Greg June 27, 2012 at 15:29

Checked my calculations I was off on my resistivity of Tungsten, the voltage comes out to 1130 v which means the watts per sec is 22.6 Gw per 1 second pulse. So it just emphasizes the point that solar just doesn’t seem to have energy density needed.

Bob June 27, 2012 at 16:11

Greg,

I am not suggesting that solar power is the way to kick start pulsed fusion engines but if it were to be used, neither the current design limitations of the ISS or the Z machine would be relevant to a future design unless it showed no possible future improvement.

However, just for fun, I did a quick calculation and it seems the energy collected in an array of 160m per side would collect 2 billion joules every 6o seconds , an array about 400m per side would give that energy every ten seconds and and array of a 1200m per side (yes, that is big) would provide that energy every one second not counting losses and such and the fact that you want to discharge that energy in one second to get 2 GW.

So, there is a lot of energy available. One would just have to design the system to use it.

Bob June 28, 2012 at 15:11

Greg,

The sun has all the energy one would need. It just needs to be engineered.
Also, there would be no point in using pulsed fusion if you had to supply all the energy to make the reaction go. Might as well make a really big ion engine instead.

ljk June 28, 2012 at 16:45

Bob said on June 28, 2012 at 15:11:

“The sun has all the energy one would need. It just needs to be engineered.
Also, there would be no point in using pulsed fusion if you had to supply all the energy to make the reaction go. Might as well make a really big ion engine instead.”

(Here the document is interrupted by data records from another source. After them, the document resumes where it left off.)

import Mathlib
import Summits.NavierStokesRegularity.NavierStokesRegularity.Theorems.EulerZoomLiouvillePowerGaugeEulerLiouvilleGradientTest

/-!
# R49 plate t52-RV: the RADIAL VIRIAL IDENTITY (nsreg-p2 ROUND-49 «EVERY BALL BREATHES», `NsregP2.R49.RadialVirialIdentity`,
text VERBATIM from `r49/Sketch49.lean` l.69–78; seat ns-ezl-w2 g5, `--supports stmt-NavierStokesRegularity-19832 --as helper`)

For a `γ`-profile `(V, P)` with any centre, every point `x₀` and every weight `ψ ∈ C¹_c(ℝ)` evaluated at `‖z‖²`, `z = y − x₀`:
`∫ ( ψ(‖z‖²)‖V‖² + 2ψ′(‖z‖²)⟪V, z⟫² + P (3ψ(‖z‖²) + 2‖z‖²ψ′(‖z‖²)) ) dy = 0`.
Proof: `ClassicalProfile.gradientTestIdentity` (t52-GT) with the radial test function `X(y) = ½Ψ(‖y − x₀‖²)`, `Ψ′ = ψ`, `Ψ = 0`
beyond the support of `ψ` (`Ψ(s) = ∫_{M+1}^s ψ`); then `∇X = ψ(‖z‖²) z`, `D(∇X)[V] = ψ V + 2ψ′⟪z, V⟫ z`, `div ∇X = 3ψ + 2‖z‖²ψ′`.

HONEST FRAMING: whole-space integration by parts (a ROUND-49 instrument statement); nothing about the crux E (19832 OPEN) or NS
regularity. [cite: ChaeWolf2016, §2 (radial tests); nsreg-p2 R49 §1.2; folklore]
-/

noncomputable section

set_option linter.dupNamespace false

open MeasureTheory Set Filter Topology Metric Function TopologicalSpace
open scoped ENNReal NNReal RealInnerProductSpace ContDiff Laplacian

namespace Summit.NavierStokesRegularity.NavierStokesRegularity.Theorems.PowerGaugeEulerLiouville

open Literature.Analysis Literature.Analysis.FunctionSpaces Literature.Analysis.FluidPDE

namespace ClassicalProfile

/-- **The radial test function.**  For `ψ ∈ C¹_c(ℝ)` there is `X ∈ C²_c(ℝ³)` with `∇X(y) = ψ(‖y − x₀‖²) (y − x₀)`
(`X(y) = ½Ψ(‖y − x₀‖²)`, `Ψ` the primitive of `ψ` vanishing to the right of the support). [folklore] -/
theorem exists_radial_test {ψ : ℝ → ℝ} (hψ : ContDiff ℝ 1 ψ) (hψc : HasCompactSupport ψ) (x₀ : EuclideanSpace ℝ (Fin 3)) :
    ∃ X : EuclideanSpace ℝ (Fin 3) → ℝ, ContDiff ℝ 2 X ∧ HasCompactSupport X ∧
      ∀ y, HasGradientAt X (ψ (‖y - x₀‖ ^ 2) • (y - x₀)) y := by
  -- a bound for the support of `ψ`
  obtain ⟨M₀, hM₀⟩ := (Metric.isBounded_iff_subset_closedBall (0 : ℝ)).1 hψc.isCompact.isBounded
  set M : ℝ := max M₀ 0 with hM
  have hzero : ∀ s, M < s → ψ s = 0 := by
    intro s hs
    apply image_eq_zero_of_notMem_tsupport
    intro hmem
    have h := hM₀ hmem
    rw [Metric.mem_closedBall, dist_zero_right, Real.norm_eq_abs] at h
    have : s ≤ M := (le_abs_self s).trans (h.trans (le_max_left _ _))
    linarith
  -- the primitive `Ψ(s) = ∫_{M+1}^s ψ`
  set Ψ : ℝ → ℝ := fun s => ∫ t in (M + 1)..s, ψ t with hΨ
  have hΨ' : ∀ s, HasDerivAt Ψ (ψ s) s := fun s => (hψ.continuous.integral_hasStrictDerivAt (M + 1) s).hasDerivAt
  have hΨd : Differentiable ℝ Ψ := fun s => (hΨ' s).differentiableAt
  have hderiv : deriv Ψ = ψ := funext fun s => (hΨ' s).deriv
  have hΨ2 : ContDiff ℝ 2 Ψ := by
    rw [show (2 : WithTop ℕ∞) = 1 + 1 from rfl, contDiff_succ_iff_deriv]
    exact ⟨hΨd, fun h => absurd h (by simp), by rw [hderiv]; exact hψ⟩
  have hΨzero : ∀ s, M + 1 ≤ s → Ψ s = 0 := by
    intro s hs
    show ∫ t in (M + 1)..s, ψ t = 0
    rw [intervalIntegral.integral_congr (g := fun _ => (0 : ℝ)) fun t ht => ?_]
    · simp
    · rw [uIcc_of_le hs] at ht
      exact hzero t (by linarith [ht.1])
  -- `X(y) = ½ Ψ(‖y − x₀‖²)`
  refine ⟨fun y => (1 / 2 : ℝ) * Ψ (‖y - x₀‖ ^ 2), ?_, ?_, ?_⟩
  · exact contDiff_const.mul (hΨ2.comp ((contDiff_norm_sq ℝ).comp (contDiff_id.sub contDiff_const)))
  · refine HasCompactSupport.intro (isCompact_closedBall x₀ (M + 2)) fun y hy => ?_
    rw [Metric.mem_closedBall, dist_eq_norm, not_le] at hy
    have h1 : M + 1 ≤ ‖y - x₀‖ ^ 2 := by nlinarith [le_max_right M₀ 0]
    show (1 / 2 : ℝ) * Ψ (‖y - x₀‖ ^ 2) = 0
    rw [hΨzero _ h1, mul_zero]
  · intro y
    have hn : HasFDerivAt (fun y : EuclideanSpace ℝ (Fin 3) => ‖y - x₀‖ ^ 2)
        ((2 : ℕ) • (innerSL ℝ (y - x₀)).comp (ContinuousLinearMap.id ℝ (EuclideanSpace ℝ (Fin 3)))) y :=
      ((hasFDerivAt_id y).sub_const x₀).norm_sq
    have h1 := ((hΨ' (‖y - x₀‖ ^ 2)).comp_hasFDerivAt y hn).const_mul (1 / 2 : ℝ)
    rw [hasGradientAt_iff_hasFDerivAt]
    refine h1.congr_fderiv ?_
    ext v
    rw [two_nsmul] at *
    simp only [_root_.smul_apply, _root_.add_apply, ContinuousLinearMap.comp_apply, ContinuousLinearMap.id_apply,
      innerSL_apply_apply, smul_eq_mul, InnerProductSpace.toDual_apply_apply, real_inner_smul_left]
    ring

/-- **RADIAL VIRIAL IDENTITY** (`NsregP2.R49.RadialVirialIdentity γ`, text verbatim): see the module docstring.
[cite: ChaeWolf2016, §2; nsreg-p2 R49 §1.2; folklore] -/
theorem radialVirialIdentity (γ : ℝ) :
    ∀ (c : EuclideanSpace ℝ (Fin 3)) (V : EuclideanSpace ℝ (Fin 3) → EuclideanSpace ℝ (Fin 3)) (P : EuclideanSpace ℝ (Fin 3) → ℝ),
      IsSelfSimilarEulerProfile γ c V P →
      ∀ (x₀ : EuclideanSpace ℝ (Fin 3)) (ψ : ℝ → ℝ), ContDiff ℝ 1 ψ → HasCompactSupport ψ →
        ∫ y, (ψ (‖y - x₀‖ ^ 2) * ‖V y‖ ^ 2
                + 2 * deriv ψ (‖y - x₀‖ ^ 2) * ⟪V y, y - x₀⟫ ^ 2
                + P y * (3 * ψ (‖y - x₀‖ ^ 2) + 2 * ‖y - x₀‖ ^ 2 * deriv ψ (‖y - x₀‖ ^ 2))) = 0 := by
  intro c V P hprof x₀ ψ hψ hψc
  obtain ⟨X, hX, hXc, hgrad⟩ := exists_radial_test hψ hψc x₀
  have hG : gradient X = fun y => ψ (‖y - x₀‖ ^ 2) • (y - x₀) := funext fun y => (hgrad y).gradient
  -- the differential of `∇X = ψ(‖z‖²) z`
  have hψd : ∀ s, HasDerivAt ψ (deriv ψ s) s := fun s => ((hψ.differentiable one_ne_zero) s).hasDerivAt
  have hDG : ∀ y w, fderiv ℝ (gradient X) y w =
      ψ (‖y - x₀‖ ^ 2) • w + (2 * deriv ψ (‖y - x₀‖ ^ 2) * ⟪y - x₀, w⟫) • (y - x₀) := by
    intro y w
    have hn : HasFDerivAt (fun y : EuclideanSpace ℝ (Fin 3) => ‖y - x₀‖ ^ 2)
        ((2 : ℕ) • (innerSL ℝ (y - x₀)).comp (ContinuousLinearMap.id ℝ (EuclideanSpace ℝ (Fin 3)))) y :=
      ((hasFDerivAt_id y).sub_const x₀).norm_sq
    have hs : HasFDerivAt (fun y : EuclideanSpace ℝ (Fin 3) => ψ (‖y - x₀‖ ^ 2))
        (deriv ψ (‖y - x₀‖ ^ 2) • ((2 : ℕ) • (innerSL ℝ (y - x₀)).comp
          (ContinuousLinearMap.id ℝ (EuclideanSpace ℝ (Fin 3))))) y :=
      (hψd _).comp_hasFDerivAt y hn
    have hv : HasFDerivAt (fun y : EuclideanSpace ℝ (Fin 3) => y - x₀)
        (ContinuousLinearMap.id ℝ (EuclideanSpace ℝ (Fin 3))) y := (hasFDerivAt_id y).sub_const x₀
    have h : HasFDerivAt (fun y : EuclideanSpace ℝ (Fin 3) => ψ (‖y - x₀‖ ^ 2) • (y - x₀))
        (ψ (‖y - x₀‖ ^ 2) • ContinuousLinearMap.id ℝ (EuclideanSpace ℝ (Fin 3)) +
          (deriv ψ (‖y - x₀‖ ^ 2) • ((2 : ℕ) • (innerSL ℝ (y - x₀)).comp
            (ContinuousLinearMap.id ℝ (EuclideanSpace ℝ (Fin 3))))).smulRight (y - x₀)) y := hs.smul hv
    rw [hG, h.fderiv]
    rw [two_nsmul]
    simp only [_root_.add_apply, _root_.smul_apply, ContinuousLinearMap.smulRight_apply, ContinuousLinearMap.comp_apply,
      ContinuousLinearMap.id_apply, innerSL_apply_apply, smul_eq_mul]
    congr 1
    ring_nf
  -- the two integrands agree pointwise
  have hpt : ∀ y, ⟪V y, fderiv ℝ (gradient X) y (V y)⟫ + P y * VectorCalculus.divergence (gradient X) y =
      ψ (‖y - x₀‖ ^ 2) * ‖V y‖ ^ 2 + 2 * deriv ψ (‖y - x₀‖ ^ 2) * ⟪V y, y - x₀⟫ ^ 2 +
        P y * (3 * ψ (‖y - x₀‖ ^ 2) + 2 * ‖y - x₀‖ ^ 2 * deriv ψ (‖y - x₀‖ ^ 2)) := by
    intro y
    have hdiv : VectorCalculus.divergence (gradient X) y =
        3 * ψ (‖y - x₀‖ ^ 2) + 2 * ‖y - x₀‖ ^ 2 * deriv ψ (‖y - x₀‖ ^ 2) := by
      rw [divergence_eq_sum_inner_fderiv (EuclideanSpace.basisFun (Fin 3) ℝ)]
      have hon : ∀ i, ⟪(EuclideanSpace.basisFun (Fin 3) ℝ) i, (EuclideanSpace.basisFun (Fin 3) ℝ) i⟫ = (1 : ℝ) := by
        intro i
        have h := orthonormal_iff_ite.mp (EuclideanSpace.basisFun (Fin 3) ℝ).orthonormal i i
        rwa [if_pos rfl] at h
      have hsum := (EuclideanSpace.basisFun (Fin 3) ℝ).sum_inner_mul_inner (y - x₀) (y - x₀)
      rw [real_inner_self_eq_norm_sq] at hsum
      have hterm : ∀ i, ⟪(EuclideanSpace.basisFun (Fin 3) ℝ) i, fderiv ℝ (gradient X) y ((EuclideanSpace.basisFun (Fin 3) ℝ) i)⟫ =
          ψ (‖y - x₀‖ ^ 2) + 2 * deriv ψ (‖y - x₀‖ ^ 2) *
            (⟪y - x₀, (EuclideanSpace.basisFun (Fin 3) ℝ) i⟫ * ⟪(EuclideanSpace.basisFun (Fin 3) ℝ) i, y - x₀⟫) := by
        intro i
        rw [hDG, inner_add_right, inner_smul_right, inner_smul_right, hon i]
        ring
      simp_rw [hterm]
      rw [Finset.sum_add_distrib, Finset.sum_const, Finset.card_univ, Fintype.card_fin, ← Finset.mul_sum, hsum, nsmul_eq_mul,
        Nat.cast_ofNat]
      ring
    rw [hdiv, hDG, inner_add_right, inner_smul_right, inner_smul_right, real_inner_self_eq_norm_sq, real_inner_comm (y - x₀)]
    ring
  have h := gradientTestIdentity γ c V P hprof X hX hXc
  rw [integral_congr_ae (Eventually.of_forall hpt)] at h
  exact h

end ClassicalProfile

end Summit.NavierStokesRegularity.NavierStokesRegularity.Theorems.PowerGaugeEulerLiouville

end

It’s funny that you mention an ion engine for interstellar propulsion, because Ted Merkle, the guy who was the director of Project Pluto during the Cold War (the nuclear-powered nuclear missile concept), was also interested in using ion to get around the galay – and I quote from here:

http://www.merkle.com/pluto/side.html

“In fact, Merkle’s impatience was legendary. Testifying before Congress on spaceships of the future, Merkle dubbed a nuclear rocket then under development at the rival Los Alamos lab “Old Pokey.” He said he wanted to explore the cosmos in a near-light-speed, ion-propelled rocket.”

Jason June 29, 2012 at 16:38

Greg, your nuclear reactor comment is spot on. The z-pinch concept we are investigating is pulsed, unlike the original 1957 reactor concept. The instantaneous power during the pulse is actually better measured in Terawatts. DM2, which we are calling the Charger Facility (Charger being the UAH mascot), is capable of 3 TW for about 200 to 500 ns. A breakeven experiment would require about 50 MJ or so, about 100 times our current capability. A fusion propulsion system will need a separate nuclear fission reactor for startups, and continuous fusion reactor power would be in the Gigawatts (time averaged).

Greg July 2, 2012 at 14:57

Jason,

Thanks for filling in the blanks! Very interesting, if you need a 50 MJ for breakeven, I can’t help notice that’s a bit more than what the Navy’s rail-gun that provided 32MJ but a bit less than the 64MJ rail-gun of 2020. I would be curious if either technology could benefit from each other?!